### DATA FOR THE TASK

include hMφ hφ hMφ' hφ' in
/-- **`hQ` AT EVERY BACKGROUND OF THE CLASS: `‖Q(U)f‖_{L²(c₁)} ≤ M_φ′M_φ(1 + 50(d+1)α)·√(2d·c₁∕c₀)·‖f‖_{L²(c₀)}`** — the local sup letter squared and summed
with the overlap count `Σ_c S_c ≤ 2d·Σ_b` (`B9Eq315QLipschitzL2.sum_local_mass_le`), read through `φ`, `φ⁻¹` and the two weights; NO bond window, NO
volume; `= M_φ′M_φ(1 + 50(d+1)α)√(2d·L^d)` on the one-step diagonal `c₁ = L^d c₀`.  The one-line supplier of the displayed letter `hQ : ‖Q(U)f‖ ≤ C_Q‖f‖`.
[cite: Balaban1985BackgroundPropagators, (3.15)–(3.16) p.393, (3.82) p.407; Balaban1985Averaging, (126) p.36, p.24] -/
theorem norm_QtorusW_le [NeZero L] (f : BondL2K ℂ d (fineP L m) c₀ W) :
    ‖QtorusW L m hL φ U hα1 hU1 hreg (c₁ := c₁) f‖ ≤ Mφ' * Mφ * (1 + 50 * (d + 1) * α) * Real.sqrt (2 * d * c₁ / c₀) * ‖f‖ := by
  have hc₀ : 0 < c₀ := Fact.out; have hc₁ : 0 < c₁ := Fact.out
  have hK : 0 ≤ Mφ' * Mφ * (1 + 50 * (d + 1) * α) * Real.sqrt (2 * d * c₁ / c₀) := opConst_nonneg L m hL U hreg hMφ hMφ'
  set C : ℝ := 1 + 50 * (d + 1) * α with hC
  set g : Bond d (fineP L m) → 𝔸 := fun b => φ (WL2.equiv ℂ (fun _ : Bond d (fineP L m) => c₀) W f b) with hg
  -- the fine side: `Σ_b ‖g b‖² ≤ M_φ²·c₀⁻¹·‖f‖²`
  have hn : ‖f‖ ^ 2 = ∑ b, c₀ * ‖WL2.equiv ℂ (fun _ : Bond d (fineP L m) => c₀) W f b‖ ^ 2 := WL2.norm_sq (𝕜 := ℂ) (w := fun _ => c₀) (V := W) f
  have hfine : ∑ b, ‖g b‖ ^ 2 ≤ Mφ ^ 2 * (c₀⁻¹ * ‖f‖ ^ 2) := by
    rw [hn, Finset.mul_sum, Finset.mul_sum]
    refine Finset.sum_le_sum fun b _ => ?_
    have h1 : ‖g b‖ ^ 2 ≤ (Mφ * ‖WL2.equiv ℂ (fun _ : Bond d (fineP L m) => c₀) W f b‖) ^ 2 := pow_le_pow_left₀ (norm_nonneg _) (hφ _) 2
    exact h1.trans (le_of_eq (by field_simp))
  -- the coarse side, pointwise through `φ⁻¹` and the local sup letter
  have hpt : ∀ c : Bond d m, ‖WL2.equiv ℂ (fun _ : Bond d m => c₁) W (QtorusW L m hL φ U hα1 hU1 hreg (c₁ := c₁) f) c‖ ^ 2 ≤
      Mφ' ^ 2 * (C ^ 2 * ∑ r : Fin d → Fin L, ∑ i : Fin 2, ∑ κ' : Fin d,
        ‖g (perSite (fineP L m) (cornerSite L c.1 + boxVec L r + (((i : ℕ) : ℤ) * (L : ℤ)) • e c.2), κ')‖ ^ 2) := fun c => by
    have hS0 : 0 ≤ ∑ r : Fin d → Fin L, ∑ i : Fin 2, ∑ κ' : Fin d,
        ‖g (perSite (fineP L m) (cornerSite L c.1 + boxVec L r + (((i : ℕ) : ℤ) * (L : ℤ)) • e c.2), κ')‖ ^ 2 := by positivity
    have h1 : ‖QtorusLin L m hL U hα1 hU1 hreg g c‖ ^ 2 ≤ C ^ 2 * ∑ r : Fin d → Fin L, ∑ i : Fin 2, ∑ κ' : Fin d,
        ‖g (perSite (fineP L m) (cornerSite L c.1 + boxVec L r + (((i : ℕ) : ℤ) * (L : ℤ)) • e c.2), κ')‖ ^ 2 := by
      have h := pow_le_pow_left₀ (norm_nonneg _) (norm_QtorusLin_apply_le_local L m hL U hα1 hU1 hreg g c) 2
      rwa [mul_pow, Real.sq_sqrt hS0] at h
    rw [QtorusW_apply]
    calc _ ≤ (Mφ' * ‖QtorusLin L m hL U hα1 hU1 hreg g c‖) ^ 2 := pow_le_pow_left₀ (norm_nonneg _) (hφ' _) 2
      _ = Mφ' ^ 2 * ‖QtorusLin L m hL U hα1 hU1 hreg g c‖ ^ 2 := by ring
      _ ≤ _ := mul_le_mul_of_nonneg_left h1 (sq_nonneg _)
  have hsq : ‖QtorusW L m hL φ U hα1 hU1 hreg (c₁ := c₁) f‖ ^ 2 ≤ (Mφ' * Mφ * C * Real.sqrt (2 * d * c₁ / c₀) * ‖f‖) ^ 2 :=
    calc ‖QtorusW L m hL φ U hα1 hU1 hreg (c₁ := c₁) f‖ ^ 2
        = ∑ c, c₁ * ‖WL2.equiv ℂ (fun _ : Bond d m => c₁) W (QtorusW L m hL φ U hα1 hU1 hreg (c₁ := c₁) f) c‖ ^ 2 :=
          WL2.norm_sq (𝕜 := ℂ) (w := fun _ : Bond d m => c₁) (V := W) _
      _ ≤ ∑ c : Bond d m, c₁ * (Mφ' ^ 2 * (C ^ 2 * ∑ r : Fin d → Fin L, ∑ i : Fin 2, ∑ κ' : Fin d,
          ‖g (perSite (fineP L m) (cornerSite L c.1 + boxVec L r + (((i : ℕ) : ℤ) * (L : ℤ)) • e c.2), κ')‖ ^ 2)) :=
          Finset.sum_le_sum fun c _ => mul_le_mul_of_nonneg_left (hpt c) hc₁.le
      _ = c₁ * Mφ' ^ 2 * C ^ 2 * ∑ c : Bond d m, ∑ r : Fin d → Fin L, ∑ i : Fin 2, ∑ κ' : Fin d,
          ‖g (perSite (fineP L m) (cornerSite L c.1 + boxVec L r + (((i : ℕ) : ℤ) * (L : ℤ)) • e c.2), κ')‖ ^ 2 := by
          rw [Finset.mul_sum]; exact Finset.sum_congr rfl fun c _ => by ring
      _ ≤ c₁ * Mφ' ^ 2 * C ^ 2 * (2 * d * ∑ b, ‖g b‖ ^ 2) :=
          mul_le_mul_of_nonneg_left (sum_local_mass_le L m g) (by positivity)
      _ ≤ c₁ * Mφ' ^ 2 * C ^ 2 * (2 * d * (Mφ ^ 2 * (c₀⁻¹ * ‖f‖ ^ 2))) := by gcongr
      _ = (Mφ' * Mφ * C * Real.sqrt (2 * d * c₁ / c₀) * ‖f‖) ^ 2 := by
          rw [show (Mφ' * Mφ * C * Real.sqrt (2 * d * c₁ / c₀) * ‖f‖) ^ 2 =
              Mφ' ^ 2 * Mφ ^ 2 * C ^ 2 * (Real.sqrt (2 * d * c₁ / c₀)) ^ 2 * ‖f‖ ^ 2 by ring,
            Real.sq_sqrt (by positivity : (0 : ℝ) ≤ 2 * d * c₁ / c₀)]
          field_simp
  exact (pow_le_pow_iff_left₀ (norm_nonneg _) (mul_nonneg hK (norm_nonneg _)) two_ne_zero).1 hsq

/-! ## §2 One step: the pointwise adjoint `Q(U)†` and the penalty letter (P₂) of `Q(U)†(a•Q(U))` -/

variable [NeZero L] [FiniteDimensional ℂ W]

include hMφ hφ hMφ' hφ' in
/-- **THE ADJOINT `Q(U)†` POINTWISE, EVERY BACKGROUND OF THE CLASS**: `‖(Q(U)†h)(b)‖ ≤ M_φ′M_φ(1 + 50(d+1)α)·√(2d·c₁∕c₀)∕√c₀·‖h‖_{L²(c₁)}` at every fine
bond — §0's duality at §1's `L²` bound. [cite: Balaban1985BackgroundPropagators, (3.15)–(3.16) p.393, (3.11) p.392; Balaban1985Averaging, (126) p.36] -/
theorem norm_adjoint_QtorusW_apply_le (h : BondL2K ℂ d m c₁ W) (b : Bond d (fineP L m)) :
    ‖WL2.equiv ℂ (fun _ : Bond d (fineP L m) => c₀) W (LinearMap.adjoint (QtorusW L m hL φ U hα1 hU1 hreg (c₀ := c₀) (c₁ := c₁)) h) b‖ ≤
      Mφ' * Mφ * (1 + 50 * (d + 1) * α) * Real.sqrt (2 * d * c₁ / c₀) / Real.sqrt c₀ * ‖h‖ :=
  norm_adjoint_apply_le_of_norm_le (w := fun _ : Bond d (fineP L m) => c₀) _ (opConst_nonneg L m hL U hreg hMφ hMφ')
    (norm_QtorusW_le L m hL U hα1 hU1 hreg φ hMφ hφ hMφ' hφ') h b

include hMφ hφ hMφ' hφ' in
/-- **THE PENALTY LETTER (P₂) OF THE VECTOR-FIELD AVERAGING, EVERY BACKGROUND OF THE CLASS**:
`‖((Q(U)†(a•Q(U)))v)(b)‖ ≤ |a|·(M_φ′M_φ(1 + 50(d+1)α))²·(2d·c₁∕c₀)∕√c₀·‖v‖_{L²(c₀)}` at every fine bond — LITERALLY the binder `hP₂` of the NE9 owner's
`B9Eq326LocalPartSupBound.norm_localInv_apply_le` (the value row of the local part `A₀ = Δ(U) + D_UD*_U + Q†(a•Q)` of (3.26)) at `Q := B9Eq315QTorus.QtorusW`;
no window, no volume. [cite: Balaban1985BackgroundPropagators, (3.16) p.393, (3.26) p.395, Thm 3.3 (3.47) p.398; Balaban1985Averaging, (126) p.36] -/
theorem norm_penalty_QtorusW_apply_le (a : ℝ) (v : BondL2K ℂ d (fineP L m) c₀ W) (b : Bond d (fineP L m)) :
    ‖WL2.equiv ℂ (fun _ : Bond d (fineP L m) => c₀) W
        ((LinearMap.adjoint (QtorusW L m hL φ U hα1 hU1 hreg (c₀ := c₀) (c₁ := c₁)) ∘ₗ ((a : ℂ) • QtorusW L m hL φ U hα1 hU1 hreg (c₀ := c₀) (c₁ := c₁))) v) b‖ ≤
      |a| * ((Mφ' * Mφ * (1 + 50 * (d + 1) * α)) ^ 2 * (2 * d * c₁ / c₀)) / Real.sqrt c₀ * ‖v‖ := by
  have hc₀ : 0 < c₀ := Fact.out; have hc₁ : 0 < c₁ := Fact.out
  have hK : 0 ≤ Mφ' * Mφ * (1 + 50 * (d + 1) * α) * Real.sqrt (2 * d * c₁ / c₀) := opConst_nonneg L m hL U hreg hMφ hMφ'
  calc ‖WL2.equiv ℂ (fun _ : Bond d (fineP L m) => c₀) W
        ((LinearMap.adjoint (QtorusW L m hL φ U hα1 hU1 hreg (c₀ := c₀) (c₁ := c₁)) ∘ₗ ((a : ℂ) • QtorusW L m hL φ U hα1 hU1 hreg (c₀ := c₀) (c₁ := c₁))) v) b‖
      ≤ ‖(a : ℂ)‖ * (Mφ' * Mφ * (1 + 50 * (d + 1) * α) * Real.sqrt (2 * d * c₁ / c₀)) ^ 2 / Real.sqrt c₀ * ‖v‖ :=
        norm_adjoint_smul_apply_le_of_norm_le (w := fun _ : Bond d (fineP L m) => c₀) _ hK
          (norm_QtorusW_le L m hL U hα1 hU1 hreg φ hMφ hφ hMφ' hφ') (a : ℂ) v b
    _ = |a| * ((Mφ' * Mφ * (1 + 50 * (d + 1) * α)) ^ 2 * (2 * d * c₁ / c₀)) / Real.sqrt c₀ * ‖v‖ := by
        rw [Complex.norm_real, Real.norm_eq_abs, mul_pow, Real.sq_sqrt (by positivity : (0 : ℝ) ≤ 2 * d * c₁ / c₀)]

include hMφ hφ hMφ' hφ' in
/-- **(P₂) ON THE ONE-STEP DIAGONAL `c₁ = L^d c₀`**: `p₂ = |a|·(M_φ′M_φ(1 + 50(d+1)α))²·2d·L^d∕√c₀`.
[cite: Balaban1985BackgroundPropagators, (3.16) p.393, (3.26) p.395, Thm 3.3 (3.47) p.398] -/
theorem norm_penalty_QtorusW_apply_le_diagonal (hc : c₁ = (L : ℝ) ^ d * c₀) (a : ℝ) (v : BondL2K ℂ d (fineP L m) c₀ W)
    (b : Bond d (fineP L m)) :
    ‖WL2.equiv ℂ (fun _ : Bond d (fineP L m) => c₀) W
        ((LinearMap.adjoint (QtorusW L m hL φ U hα1 hU1 hreg (c₀ := c₀) (c₁ := c₁)) ∘ₗ ((a : ℂ) • QtorusW L m hL φ U hα1 hU1 hreg (c₀ := c₀) (c₁ := c₁))) v) b‖ ≤
      |a| * ((Mφ' * Mφ * (1 + 50 * (d + 1) * α)) ^ 2 * (2 * d * (L : ℝ) ^ d)) / Real.sqrt c₀ * ‖v‖ := by
  have hc₀ : 0 < c₀ := Fact.out
  have h1 : 2 * (d : ℝ) * c₁ / c₀ = 2 * d * (L : ℝ) ^ d := by rw [hc]; field_simp
  rw [← h1]
  exact norm_penalty_QtorusW_apply_le L m hL U hα1 hU1 hreg φ hMφ hφ hMφ' hφ' (c₁ := c₁) a v b

/-! ## §3 One step ON THE BOND WINDOW: the sharper `L²` constant by the flat mean plus the `δ_Q`-letter -/

variable {εU : ℝ} (hεU : 0 ≤ εU) (hUε : ∀ b : Bond d (fineP L m), ‖(U b : 𝔸) - 1‖ ≤ εU)

omit [NeZero L] [FiniteDimensional ℂ W] in
include hεU hUε hMφ hφ hMφ' hφ' in
/-- **`hQ` ON THE BOND WINDOW `‖U(b) − 1‖ ≤ ε_U`**: `‖Q(U)f‖ ≤ M_φ′M_φ·(√(c₁∕(c₀L^d)) + √(2d·c₁∕c₀)·102(d+1)²L·ε_U)·‖f‖` — ne9-leaf-03's flat count
`B9Eq315QFlatNorm.norm_QtorusW_one_le` plus ne9-leaf-02's `δ_Q`-letter `B9Eq315QLipschitzL2.norm_QtorusW_sub_flat_le_local` by the triangle inequality, the
flat background's regularity letters discharged at `α′ = 0` (`B7Eq122LinearPartIsLinear.one_mem_U1` ∕ `flat_regular`); `= M_φ′M_φ(1 + √(2d·L^d)·102(d+1)²L·ε_U)`
on the diagonal — the two lines the displayed `hQ` asks for, typed once.
[cite: Balaban1985BackgroundPropagators, (3.15)–(3.16) p.393, (3.78)–(3.79) p.406, (3.82) p.407; Balaban1985Averaging, (125)–(126) p.36] -/
theorem norm_QtorusW_le_of_window [NeZero L] (f : BondL2K ℂ d (fineP L m) c₀ W) :
    ‖QtorusW L m hL φ U hα1 hU1 hreg (c₁ := c₁) f‖ ≤
      Mφ' * Mφ * (Real.sqrt (c₁ / (c₀ * (L : ℝ) ^ d)) + Real.sqrt (2 * d * c₁ / c₀) * (102 * (d + 1) ^ 2 * L * εU)) * ‖f‖ := by
  have hα1' : (0 : ℝ) ≤ 1 / 64 := by norm_num
  have hU1' : ∀ (x : B7Prop1Explicit.Site d) (κ : Fin d), perCfg (fineP L m) (fun _ : Bond d (fineP L m) => (1 : 𝔸ˣ)) x κ ∈ U1 𝔸 :=
    fun x κ => one_mem_U1 x κ
  have hreg' : ∀ (y : TSite d m) (κ : Fin d) (r : Fin d → Fin L),
      ‖((Wcx L (perCfg (fineP L m) (fun _ : Bond d (fineP L m) => (1 : 𝔸ˣ))) (cornerSite L y) κ (boxVec L r) : 𝔸ˣ) : 𝔸) - 1‖ ≤ 0 :=
    fun y κ r => flat_regular (cornerSite L y) κ r
  have h1 := norm_QtorusW_one_le L m hL hα1' hU1' hreg' φ hMφ hφ hMφ' hφ' (c₁ := c₁) f
  have h2 := norm_QtorusW_sub_flat_le_local L m hL U hα1 hU1 hreg hα1' hU1' hreg' hεU hUε φ hMφ hφ hMφ' hφ' (c₁ := c₁) f
  have h3 := norm_add_le (QtorusW L m hL φ U hα1 hU1 hreg (c₁ := c₁) f - QtorusW L m hL φ (fun _ => 1) hα1' hU1' hreg' (c₁ := c₁) f)
    (QtorusW L m hL φ (fun _ => 1) hα1' hU1' hreg' (c₁ := c₁) f)
  rw [sub_add_cancel] at h3
  nlinarith [norm_nonneg f]

include hεU hUε hMφ hφ hMφ' hφ' in
/-- **(P₂) ON THE BOND WINDOW**: `‖((Q(U)†(a•Q(U)))v)(b)‖ ≤ |a|·(M_φ′M_φ(√(c₁∕(c₀L^d)) + √(2d·c₁∕c₀)·102(d+1)²L·ε_U))²∕√c₀·‖v‖` — §0 at the window
constant; at `ε_U = 0` on the diagonal `c₁ = L^d c₀` this is `|a|·(M_φ′M_φ)²∕√c₀`.
[cite: Balaban1985BackgroundPropagators, (3.16) p.393, (3.26) p.395, Thm 3.3 (3.47) p.398, (3.78)–(3.79) p.406] -/
theorem norm_penalty_QtorusW_apply_le_of_window (a : ℝ) (v : BondL2K ℂ d (fineP L m) c₀ W) (b : Bond d (fineP L m)) :
    ‖WL2.equiv ℂ (fun _ : Bond d (fineP L m) => c₀) W
        ((LinearMap.adjoint (QtorusW L m hL φ U hα1 hU1 hreg (c₀ := c₀) (c₁ := c₁)) ∘ₗ ((a : ℂ) • QtorusW L m hL φ U hα1 hU1 hreg (c₀ := c₀) (c₁ := c₁))) v) b‖ ≤
      |a| * (Mφ' * Mφ * (Real.sqrt (c₁ / (c₀ * (L : ℝ) ^ d)) + Real.sqrt (2 * d * c₁ / c₀) * (102 * (d + 1) ^ 2 * L * εU))) ^ 2 /
        Real.sqrt c₀ * ‖v‖ := by
  have hK : 0 ≤ Mφ' * Mφ * (Real.sqrt (c₁ / (c₀ * (L : ℝ) ^ d)) + Real.sqrt (2 * d * c₁ / c₀) * (102 * (d + 1) ^ 2 * L * εU)) := by
    positivity
  calc ‖WL2.equiv ℂ (fun _ : Bond d (fineP L m) => c₀) W
        ((LinearMap.adjoint (QtorusW L m hL φ U hα1 hU1 hreg (c₀ := c₀) (c₁ := c₁)) ∘ₗ ((a : ℂ) • QtorusW L m hL φ U hα1 hU1 hreg (c₀ := c₀) (c₁ := c₁))) v) b‖
      ≤ ‖(a : ℂ)‖ * (Mφ' * Mφ * (Real.sqrt (c₁ / (c₀ * (L : ℝ) ^ d)) + Real.sqrt (2 * d * c₁ / c₀) * (102 * (d + 1) ^ 2 * L * εU))) ^ 2 /
          Real.sqrt c₀ * ‖v‖ :=
        norm_adjoint_smul_apply_le_of_norm_le (w := fun _ : Bond d (fineP L m) => c₀) _ hK
          (norm_QtorusW_le_of_window L m hL U hα1 hU1 hreg φ hMφ hφ hMφ' hφ' hεU hUε (c₁ := c₁)) (a : ℂ) v b
    _ = _ := by rw [Complex.norm_real, Real.norm_eq_abs]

######

*TASK DIRECTIONS*:
Where the records above contain a line with "ℂ)‖ * (Mφ' * Mφ * (Real.sqrt", repeat that line and each later line through the end, exactly, and nothing more.

*ANSWER TO THIS PROBLEM*:
      ≤ ‖(a : ℂ)‖ * (Mφ' * Mφ * (Real.sqrt (c₁ / (c₀ * (L : ℝ) ^ d)) + Real.sqrt (2 * d * c₁ / c₀) * (102 * (d + 1) ^ 2 * L * εU))) ^ 2 /
          Real.sqrt c₀ * ‖v‖ :=
        norm_adjoint_smul_apply_le_of_norm_le (w := fun _ : Bond d (fineP L m) => c₀) _ hK
          (norm_QtorusW_le_of_window L m hL U hα1 hU1 hreg φ hMφ hφ hMφ' hφ' hεU hUε (c₁ := c₁)) (a : ℂ) v b
    _ = _ := by rw [Complex.norm_real, Real.norm_eq_abs]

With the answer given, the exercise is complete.